Non è probabile ma certo che la prima esplicita citazione dell’inferno si trova a margine di un manoscritto dei Documenti d’amore del notaio fiorentino Francesco da Barberino, collocabile attorno alla fine del 1313, inizio del 1314. Va segnalato però che un prezioso libro d’ore, compilato prima del 1309 dallo stesso Francesco, l’officiolum, contenuto in un magnifico manoscritto scomparso per secoli e ritrovato nel 2003, testimonia la conoscenza della Commedia a Padova appunto nel primo decennio del ’300: in esso si trovano raffigurazioni di dannati danteschi, tra cui sembra di riconoscere Paolo e Francesca. Altre tracce del poema compaiono nel 1315 e ’16 tra Siena, Mantova e Firenze, mentre nel triennio seguente si riscontrano frammenti dell’inferno nei registri dei notai bolognesi.

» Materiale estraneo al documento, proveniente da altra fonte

/-- **Infinite mean**: `Σ k f_k = ∞` (else `1 - F(x) ≤ m (1-x)`, contradicting `1 - F(x) = x/(-log(1-x))`).
[cite: Feller1968, Ch. XIII §3 (the mean recurrence time μ = F'(1); u_n → 1/μ); Kaluza1928, Satz 3] -/
theorem not_summable_mul_f : ¬ Summable fun k : ℕ => (k : ℝ) * f k := by
  intro hsum
  set m := ∑' k : ℕ, (k : ℝ) * f k with hm
  have hm0 : 0 ≤ m := tsum_nonneg fun k : ℕ => mul_nonneg (Nat.cast_nonneg k) (f_nonneg k)
  -- for every `x ∈ (0,1)`: `x / (-log (1-x)) ≤ m (1 - x)`
  have key : ∀ x : ℝ, 0 < x → x < 1 → x / (-Real.log (1 - x)) ≤ m * (1 - x) := by
    intro x h0 h1
    have hF := tsum_f_mul_pow_eq h0 h1
    have hsfx := summable_f_mul_pow h0.le h1
    -- `1 - F(x) = Σ f_k (1 - x^k) ≤ Σ f_k k (1-x)`
    have h1F : x / (-Real.log (1 - x)) = ∑' k, f k * (1 - x ^ k) := by
      have e : ∑' k, f k * (1 - x ^ k) = (∑' k, f k) - ∑' k, f k * x ^ k := by
        rw [← summable_f.tsum_sub hsfx]; exact tsum_congr fun k => by ring
      rw [e, hasSum_f.tsum_eq, hF]; ring
    rw [h1F]
    have hle : ∀ k : ℕ, f k * (1 - x ^ k) ≤ (1 - x) * ((k : ℝ) * f k) := fun k => by
      have := mul_le_mul_of_nonneg_left (one_sub_pow_le h0.le k) (f_nonneg k)
      nlinarith [f_nonneg k]
    have hsm : Summable fun k : ℕ => f k * (1 - x ^ k) :=
      Summable.of_nonneg_of_le (fun k => mul_nonneg (f_nonneg k) (sub_nonneg.2 (pow_le_one₀ h0.le h1.le)))
        (fun k => mul_le_of_le_one_right (f_nonneg k) (sub_le_self _ (pow_nonneg h0.le k))) summable_f
    calc ∑' k, f k * (1 - x ^ k) ≤ ∑' k : ℕ, (1 - x) * ((k : ℝ) * f k) :=
          hsm.tsum_le_tsum hle (hsum.mul_left (1 - x))
      _ = m * (1 - x) := by rw [tsum_mul_left, hm, mul_comm]
  -- take `1 - x = exp(-K)` with `K = 4m + 4`
  set K : ℝ := 4 * m + 4 with hK
  have hK0 : 0 ≤ K := by rw [hK]; linarith
  set x : ℝ := 1 - Real.exp (-K) with hx
  have hexlt : Real.exp (-K) < 1 := Real.exp_lt_one_iff.2 (by linarith)
  have hx0 : 0 < x := by rw [hx]; linarith
  have hx1 : x < 1 := by rw [hx]; linarith [Real.exp_pos (-K)]
  have h := key x hx0 hx1
  have hlog : -Real.log (1 - x) = K := by rw [hx, sub_sub_cancel, Real.log_exp]; ring
  rw [hlog, show 1 - x = Real.exp (-K) by rw [hx]; ring] at h
  -- `exp K ≥ K²/2`, so `m exp(-K) K ≤ 2m/K < 1/2 ≤ x`... contradiction
  have hexpK : K ^ 2 / 2 ≤ Real.exp K := by
    have := Real.quadratic_le_exp_of_nonneg hK0; nlinarith
  have hKpos : 0 < K := by rw [hK]; linarith
  have hx12 : 1 / 2 ≤ x := by
    rw [hx]
    have : Real.exp (-K) ≤ 1 / 2 := by
      rw [Real.exp_neg, inv_le_comm₀ (Real.exp_pos K) (by norm_num)]
      have h4 : (4 : ℝ) ≤ K := by rw [hK]; linarith
      nlinarith
    linarith
  -- from `h`: `x ≤ K * (m * exp(-K))`
  rw [div_le_iff₀ hKpos] at h
  have hmexp : m * Real.exp (-K) * K ≤ 2 * m / K := by
    rw [Real.exp_neg, le_div_iff₀ hKpos]
    have hinv : (Real.exp K)⁻¹ ≤ 2 / K ^ 2 := by
      rw [inv_le_comm₀ (Real.exp_pos K) (by positivity)]
      rw [inv_div]; linarith
    calc m * (Real.exp K)⁻¹ * K * K = m * K ^ 2 * (Real.exp K)⁻¹ := by ring
      _ ≤ m * K ^ 2 * (2 / K ^ 2) := mul_le_mul_of_nonneg_left hinv (by positivity)
      _ = 2 * m := by field_simp
  have h2mK : 2 * m / K < 1 / 2 := by
    rw [div_lt_iff₀ hKpos, hK]; linarith
  linarith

La diversa qualità dei manoscritti (alcuni modesti, altri lussuosi) fa pensare che tutti gli strati sociali leggevano il poema di Dante, senza tralasciare che veniva pure mandato a memoria come documentano due novelle di Franco Sacchetti (fine ’300), dove si narra di un fabbro e di un asinaio che lavorando recitano versi della Commedia. Fatto sta che, morto Dante, la richiesta di copie si moltiplicò a dismisura: oggi rimangono circa ottocento codici e chissà quanti altri sono andati perduti. Il copista più illustre fu niente meno che Giovanni Boccaccio. Ma più cresceva l’«industria» delle copie dantesche, più fiorivano le contaminazioni testuali che passavano da codice a codice, con l’aggiunta di nuovi equivoci di lettura, di goffi tentativi di «correggere» e magari semplificare le asperità: il risultato è una serie di testi copiati trasmessi senza scrupoli di fedeltà all’originale.
Pane durissimo, si diceva, per i denti dei filologi. Ma niente di più affascinante che andare a ricostruire, passo dopo passo, le possibili volontà dell’autore. Il primo a provarci, nel 1862, fu il tedesco Karl Witte, poi venne l’inglese Edward Moore, che studiando duecento manoscritti nel 1904 pubblicò un’edizione critica nota come Oxford Dante. Nel sesto centenario della morte, 1921, toccò a Giuseppe Vandelli, della scuola fiorentina di Pio Rajna e Michele Barbi, proporre una sua Commedia con soluzioni ad hoc per ciascuno dei 396 versi che contenevano loci critici, cioè varianti tra i manoscritti, particolarmente significativi. Due anni dopo si deve a Mario Casella un testo della Commedia ancora differente, fondato su criteri stemmatici (cioè in base alla genealogia dei manoscritti) risalenti al filologo tedesco Karl Lachmann. Ma nel 1966-’67, con l’edizione nazionale di Giorgio Petrocchi, cui contribuì anche Gianfranco Contini, tutto cambia: i codici presi in considerazione si riducono alla trentina (la cosiddetta «antica vulgata») precedente il 1355 e dunque anteriore al lavoro di copiatura e di ricostruzione operato dal Boccaccio, grande estimatore di Dante ma non esente da interventi ulteriori di corruzione del testo. Petrocchi divideva i codici antichi in due grandi famiglie: quella diffusa nell’italia settentrionale e quella localizzata nell’italia centrale; ma discuteva anche ogni passo dubbio del testo.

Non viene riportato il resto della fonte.